Problem details: Copy out each line of the data that contains "EuclideanSpace".

Information given:
/-- **Bamler 2020a, Thm. 7.1 (arXiv v1 Thm. 24): the pointwise upper heat kernel bound in terms of
the pointed Nash entropy.** For every dimension `m ≥ 3` and `Λ ≥ 0` there is `C = C(m, Λ) < ∞`
such that for every Ricci flow `hflow = (h, cov)` on `[a, T]` of a `C^∞` family of Riemannian
metrics on a closed connected manifold modelled on `ℝᵐ`, all `a < s < t < T` with `R ≥ R_min` on
`M × [s, t]` and `−R_min (t − s) ≤ Λ`, and all `x, y`,

  `K(x, t; y, s) ≤ C (t − s)^{-m/2} exp(−𝒩*_s(x, t))`, `𝒩*_s(x,t) = 𝒩_{x,t}(t − s)`.

("If `[s,t] ⊂ I` and `R ≥ R_min` on `M × [s,t]`, then
`K(x,t;y,s) ≤ C(R_min(t−s)) (t−s)^{-n/2} exp(−𝒩_{x,t}(t−s))`".) Proof: the fixed-scale recursion
`IsRicciFlow.heatKernelFn_bootstrap_step` for `G(τ) = sup_x τ^{m/2} e^{𝒩*_s(x,s+τ)} K(x,s+τ;y,s)`
with `A = 3·4^{m+2}` and `ρ` small (chosen by continuity of the explicit coefficients at `ρ = 0`,
where the contraction factor tends to `√(3/A) 2^{m/2} ≤ 1/4`), anchored by the flow-dependent
a-priori bound `IsRicciFlow.exists_apriori_heatKernelFn_le` and closed by the dyadic bootstrap
`Literature.Analysis.Calculus.dyadicBootstrap_le`. The strict inequality `t < T` is inherited
from the base-point regularity of the tree's heat kernel.
[cite: Bamler2020Entropy, §7.1, Thm. 7.1 (arXiv v1 Thm. 24)] -/
theorem exists_heatKernelFn_le_rpow_mul_exp_neg_kernelNashEntropy (m : ℕ) (hm : 3 ≤ m) {Λ : ℝ}
    (hΛ : 0 ≤ Λ) :
    ∃ C : ℝ, 0 < C ∧ ∀ {M : Type*} [TopologicalSpace M] [ChartedSpace (EuclideanSpace ℝ (Fin m)) M]
      [IsManifold 𝓘(ℝ, EuclideanSpace ℝ (Fin m)) ∞ M] [T2Space M] [CompactSpace M]
      [SecondCountableTopology M] [MeasurableSpace M] [BorelSpace M] [ConnectedSpace M]
      {h : ℝ → PseudoRiemannianMetric 𝓘(ℝ, EuclideanSpace ℝ (Fin m)) ∞ (EuclideanSpace ℝ (Fin m))
        (TangentSpace 𝓘(ℝ, EuclideanSpace ℝ (Fin m)) : M → Type _)}
      {cov : ℝ → CovariantDerivative 𝓘(ℝ, EuclideanSpace ℝ (Fin m)) (EuclideanSpace ℝ (Fin m))
        (TangentSpace 𝓘(ℝ, EuclideanSpace ℝ (Fin m)) : M → Type _)}
      {a T : ℝ} (hflow : IsRicciFlow h cov (Icc a T)) (hh : IsContMDiffFamilyOn ∞ h univ)
      (hR : ∀ r, (h r).IsRiemannian),
      ∀ {s t : ℝ}, a < s → s < t → t < T → ∀ {Rmin : ℝ},
      (∀ r ∈ Icc s t, ∀ z : M, Rmin ≤ (h r).scalarCurvatureWith (cov r) z) →
      -Rmin * (t - s) ≤ Λ → ∀ x y : M,
      hflow.heatKernelFn hh hR t x (y, s) ≤ C * (t - s) ^ (-(m : ℝ) / 2) *
        Real.exp
          (-(pointedNashEntropy h (fun r v ↦ hflow.heatKernelFn hh hR t x (v, r)) m t s)) := by
  /- ── universal constants: `H = H_m`, `A = 3·4^{m+2}`, the coefficient functions of `ρ` ── -/
  set Hm : ℝ := ((m : ℝ) - 1) * Real.pi ^ 2 / 2 + 4 with hHm
  set A : ℝ := 3 * 4 ^ (m + 2) with hA
  have hA2 : (2 : ℝ) ≤ A := by
    rw [hA]
    have : (1 : ℝ) ≤ 4 ^ (m + 2) := one_le_pow₀ (by norm_num)
    linarith
  set θ₁f : ℝ → ℝ := fun ρ ↦ (1 - ρ ^ 2) ^ (-(m : ℝ) / 2) *
      Real.exp (Real.sqrt ((m : ℝ) + Λ) * ρ * Real.sqrt Hm) * Real.sqrt (3 / A) *
      Real.exp (16 * (((m : ℝ) + Λ) * ρ ^ 2) + Real.sqrt (2 * Hm) * (Real.sqrt ((m : ℝ) + Λ) * ρ))
    with hθ₁f
  set θ₂f : ℝ → ℝ := fun ρ ↦ 2 * Real.sqrt (A * Hm) *
      Real.exp ((Real.sqrt ((m : ℝ) + Λ) * Real.sqrt Hm +
        3 * Real.sqrt ((m : ℝ) + Λ) * Real.sqrt (A * Hm)) * ρ) *
      Real.sqrt (2 ^ (m + 2) * 3 * Real.exp (4 * Real.sqrt ((m : ℝ) + Λ) * Real.sqrt Hm +
        16 * ((m : ℝ) + Λ))) * ρ with hθ₂f
  set g : ℝ → ℝ := fun ρ ↦ (θ₁f ρ + θ₂f ρ) * (2 : ℝ) ^ ((m : ℝ) / 2) with hg
  -- continuity of `g` at `ρ = 0` and `g 0 ≤ 1/4`
  have hg_cont : ContinuousAt g 0 := by
    have h1 : ContinuousAt (fun ρ : ℝ ↦ (1 - ρ ^ 2) ^ (-(m : ℝ) / 2)) 0 :=
      ((continuous_const.sub (continuous_pow 2)).continuousAt).rpow_const (Or.inl (by norm_num))
    have he1 : Continuous fun ρ : ℝ ↦ Real.exp (Real.sqrt ((m : ℝ) + Λ) * ρ * Real.sqrt Hm) := by
      fun_prop
    have he2 : Continuous fun ρ : ℝ ↦ Real.exp (16 * (((m : ℝ) + Λ) * ρ ^ 2) +
        Real.sqrt (2 * Hm) * (Real.sqrt ((m : ℝ) + Λ) * ρ)) := by fun_prop
    have h3 : Continuous θ₂f := by rw [hθ₂f]; fun_prop
    have h13 : ContinuousAt θ₁f 0 := by
      rw [hθ₁f]
      exact ((h1.mul he1.continuousAt).mul continuousAt_const).mul he2.continuousAt
    exact (h13.add h3.continuousAt).mul continuousAt_const
  have hg0 : g 0 ≤ 1 / 4 := by
    have e : g 0 = Real.sqrt (3 / A) * (2 : ℝ) ^ ((m : ℝ) / 2) := by
      simp [hg, hθ₁f, hθ₂f]
    rw [e, hA]
    exact_mod_cast sqrt_three_div_mul_two_rpow_le m
  -- choose `ρ₀ ∈ (0, 1/2]` with contraction factor `< 1`
  obtain ⟨ρ₀, hρ₀, hρ₀2, hcontr⟩ : ∃ ρ₀ : ℝ, 0 < ρ₀ ∧ ρ₀ ≤ 1 / 2 ∧ g ρ₀ < 1 := by
    have hev : ∀ᶠ ρ in 𝓝 (0 : ℝ), g ρ < 1 :=
      (hg_cont.tendsto).eventually_lt_const (by linarith)
    obtain ⟨ε, hε, hball⟩ := Metric.eventually_nhds_iff.1 hev
    refine ⟨min (ε / 2) (1 / 2), by positivity, min_le_right _ _, hball ?_⟩
    rw [Real.dist_eq, sub_zero, abs_of_pos (by positivity)]
    exact (min_le_left _ _).trans_lt (by linarith)
  set θ₁ : ℝ := θ₁f ρ₀ with hθ₁
  set θ₂ : ℝ := θ₂f ρ₀ with hθ₂
  set E₁ : ℝ := 2 * Real.exp Λ * (4 * Real.pi) ^ (-(m : ℝ) / 2) * Real.exp (-(m : ℝ) / 2) *
      Real.exp (2 * Real.sqrt ((m : ℝ) + Λ)) * ρ₀ ^ (-(m : ℝ)) with hE₁
  have hρsq : ρ₀ ^ 2 ≤ 1 / 4 := by
    have := pow_le_pow_left₀ hρ₀.le hρ₀2 2; norm_num at this; exact this
  have hlam : 1 / 2 ≤ 1 - ρ₀ ^ 2 := by linarith
  have hlam1 : 1 - ρ₀ ^ 2 ≤ 1 := by nlinarith only [sq_nonneg ρ₀]
  have hlam0 : 0 < 1 - ρ₀ ^ 2 := by linarith
  have hθ₁0 : 0 ≤ θ₁ := by
    simp only [hθ₁, hθ₁f]
    exact mul_nonneg (mul_nonneg (mul_nonneg (Real.rpow_nonneg hlam0.le _) (Real.exp_pos _).le)
      (Real.sqrt_nonneg _)) (Real.exp_pos _).le
  have hθ₂0 : 0 ≤ θ₂ := by
    simp only [hθ₂, hθ₂f]
    exact mul_nonneg (by positivity) hρ₀.le
  have hE₁0 : 0 < E₁ := by
    rw [hE₁]
    exact mul_pos (mul_pos (mul_pos (mul_pos (mul_pos two_pos (Real.exp_pos _))
      (Real.rpow_pos_of_pos (by positivity) _)) (Real.exp_pos _)) (Real.exp_pos _))
      (Real.rpow_pos_of_pos hρ₀ _)
  have hcontr' : (θ₁ + θ₂) * (2 : ℝ) ^ ((m : ℝ) / 2) < 1 := by simpa [hg, hθ₁, hθ₂] using hcontr
  have hθlt : θ₁ + θ₂ < 1 := by
    have h2 : (1 : ℝ) ≤ (2 : ℝ) ^ ((m : ℝ) / 2) := Real.one_le_rpow (by norm_num) (by positivity)
    nlinarith only [hcontr', h2, hθ₁0, hθ₂0]
  refine ⟨E₁ / (1 - (θ₁ + θ₂)), div_pos hE₁0 (by linarith), ?_⟩
  /- ── the flow ── -/
  intro M _ _ _ _ _ _ _ _ _ h cov a T hflow hh hR s t has hst htT Rmin hRmin hRΛ x y
  haveI : Nonempty M := ⟨x⟩
  have hm0 : 0 < m := by omega
  set τ₀ : ℝ := t - s with hτ₀
  have hτ₀0 : 0 < τ₀ := by rw [hτ₀]; linarith
  have hτ₀T : τ₀ < T - s := by rw [hτ₀]; linarith
  -- the inductive quantity and its supremum over the base point
  set F : M → ℝ → ℝ := fun z τ ↦ τ ^ ((m : ℝ) / 2) * Real.exp (pointedNashEntropy h
      (fun r v ↦ hflow.heatKernelFn hh hR (s + τ) z (v, r)) m (s + τ) s) *
    hflow.heatKernelFn hh hR (s + τ) z (y, s) with hF
  set G : ℝ → ℝ := fun τ ↦ ⨆ z, F z τ with hG
  obtain ⟨A', hA'0, hA'⟩ := hflow.exists_apriori_heatKernelFn_le hh hR hm has (hst.trans htT) y
  have hF_le_G : ∀ τ ∈ Ioc 0 (T - s), ∀ z, F z τ ≤ G τ := fun τ hτ z ↦
    le_ciSup (f := fun z ↦ F z τ) ⟨A' * τ ^ (-((m : ℝ) / 2)), by
      rintro _ ⟨z', rfl⟩; exact hA' τ hτ z'⟩ z
  have hG_le : ∀ τ B, (∀ z, F z τ ≤ B) → G τ ≤ B := fun τ B hB ↦ ciSup_le hB
  have hF0 : ∀ τ ∈ Ioc 0 (T - s), ∀ z, 0 ≤ F z τ := by
    intro τ hτ z
    have ht' : s + τ ∈ Ioc a T := ⟨by linarith [hτ.1], by linarith [hτ.2]⟩
    have hK := (hflow.heatKernelFn_pos hh hR ht' z (p := (y, s))
      ⟨mem_univ _, has, by linarith [hτ.1]⟩).le
    simp only [hF]
    exact mul_nonneg (mul_nonneg (Real.rpow_nonneg hτ.1.le _) (Real.exp_pos _).le) hK
  have hG0 : ∀ τ ∈ Ioc 0 (T - s), 0 ≤ G τ := fun τ hτ ↦ (hF0 τ hτ x).trans (hF_le_G τ hτ x)
  have hapr : ∀ τ ∈ Ioc 0 τ₀, G τ ≤ A' * τ ^ (-((m : ℝ) / 2)) := fun τ hτ ↦
    hG_le τ _ (hA' τ ⟨hτ.1, hτ.2.trans hτ₀T.le⟩)
  -- the recursion
  have hrec : ∀ τ ∈ Ioc 0 τ₀, G τ ≤ E₁ + θ₁ * G ((1 - ρ₀ ^ 2) * τ) + θ₂ * G (τ / 2) := by
    intro τ hτ
    have hτ0 : 0 < τ := hτ.1
    have hτT' : s + τ < T := by linarith [hτ.2]
    have hRmin' : ∀ r ∈ Icc s (s + τ), ∀ z : M, Rmin ≤ (h r).scalarCurvatureWith (cov r) z :=
      fun r hr z ↦ hRmin r ⟨hr.1, hr.2.trans (by linarith [hτ.2])⟩ z
    have hRΛ' : -Rmin * τ ≤ Λ := by
      rcases le_or_gt 0 Rmin with hR0 | hR0
      · exact (mul_nonpos_of_nonpos_of_nonneg (neg_nonpos.2 hR0) hτ0.le).trans hΛ
      · have : -Rmin * τ ≤ -Rmin * (t - s) :=
          mul_le_mul_of_nonneg_left hτ.2 (by linarith)
        exact this.trans hRΛ
    have hsub₁ : (1 - ρ₀ ^ 2) * τ ∈ Ioc 0 (T - s) :=
      ⟨mul_pos hlam0 hτ0, (mul_le_of_le_one_left hτ0.le hlam1).trans (hτ.2.trans hτ₀T.le)⟩
    have hsub₂ : τ / 2 ∈ Ioc 0 (T - s) := ⟨by positivity, by linarith [hτ.2]⟩
    have HZ₁ : ∀ w : M, hflow.heatKernelFn hh hR (s + (1 - ρ₀ ^ 2) * τ) w (y, s) ≤
        G ((1 - ρ₀ ^ 2) * τ) * ((1 - ρ₀ ^ 2) * τ) ^ (-(m : ℝ) / 2) *
          Real.exp (-(pointedNashEntropy h
            (fun r v ↦ hflow.heatKernelFn hh hR (s + (1 - ρ₀ ^ 2) * τ) w (v, r)) m
            (s + (1 - ρ₀ ^ 2) * τ) s)) := by
      intro w
      have h1 := hF_le_G _ hsub₁ w
      have h2 := le_mul_rpow_neg_mul_exp_neg_of_le (p := (m : ℝ) / 2) hsub₁.1 h1
      rwa [← neg_div] at h2
    have HZ₂ : ∀ z : M, hflow.heatKernelFn hh hR (s + τ / 2) z (y, s) ≤
        G (τ / 2) * (τ / 2) ^ (-(m : ℝ) / 2) * Real.exp (-(pointedNashEntropy h
          (fun r w ↦ hflow.heatKernelFn hh hR (s + τ / 2) z (w, r)) m (s + τ / 2) s)) := by
      intro z
      have h1 := hF_le_G _ hsub₂ z
      have h2 := le_mul_rpow_neg_mul_exp_neg_of_le (p := (m : ℝ) / 2) hsub₂.1 h1
      rwa [← neg_div] at h2
    have hstep : ∀ z : M, F z τ ≤ E₁ + θ₂ * G (τ / 2) + θ₁ * G ((1 - ρ₀ ^ 2) * τ) := by
      intro z
      have := hflow.heatKernelFn_bootstrap_step hh hR hm has hτ0 hτT' hρ₀ hρ₀2 hA2 hRmin' hΛ
        hRΛ' y (hG0 _ hsub₁) (hG0 _ hsub₂) HZ₁ HZ₂ z
      simpa only [hF, hE₁, hθ₁, hθ₂, hθ₁f, hθ₂f] using this
    calc G τ ≤ E₁ + θ₂ * G (τ / 2) + θ₁ * G ((1 - ρ₀ ^ 2) * τ) := hG_le τ _ hstep
      _ = _ := add_right_comm _ _ _
  -- the bootstrap
  have hboot := Literature.Analysis.Calculus.dyadicBootstrap_le hE₁0.le hθ₁0 hθ₂0 hlam hlam1 hA'0
    (by positivity : (0 : ℝ) ≤ (m : ℝ) / 2) hcontr' hapr hrec τ₀ ⟨hτ₀0, le_rfl⟩
  -- conclusion at `(x, t)`
  have hτ₀mem : τ₀ ∈ Ioc 0 (T - s) := ⟨hτ₀0, hτ₀T.le⟩
  have hFx := (hF_le_G τ₀ hτ₀mem x).trans hboot
  have h2 := le_mul_rpow_neg_mul_exp_neg_of_le (p := (m : ℝ) / 2) hτ₀0 hFx
  rw [← neg_div] at h2
  simpa only [hτ₀, add_sub_cancel] using h2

Exercise result:
    ∃ C : ℝ, 0 < C ∧ ∀ {M : Type*} [TopologicalSpace M] [ChartedSpace (EuclideanSpace ℝ (Fin m)) M]
      [IsManifold 𝓘(ℝ, EuclideanSpace ℝ (Fin m)) ∞ M] [T2Space M] [CompactSpace M]
      {h : ℝ → PseudoRiemannianMetric 𝓘(ℝ, EuclideanSpace ℝ (Fin m)) ∞ (EuclideanSpace ℝ (Fin m))
        (TangentSpace 𝓘(ℝ, EuclideanSpace ℝ (Fin m)) : M → Type _)}
      {cov : ℝ → CovariantDerivative 𝓘(ℝ, EuclideanSpace ℝ (Fin m)) (EuclideanSpace ℝ (Fin m))
        (TangentSpace 𝓘(ℝ, EuclideanSpace ℝ (Fin m)) : M → Type _)}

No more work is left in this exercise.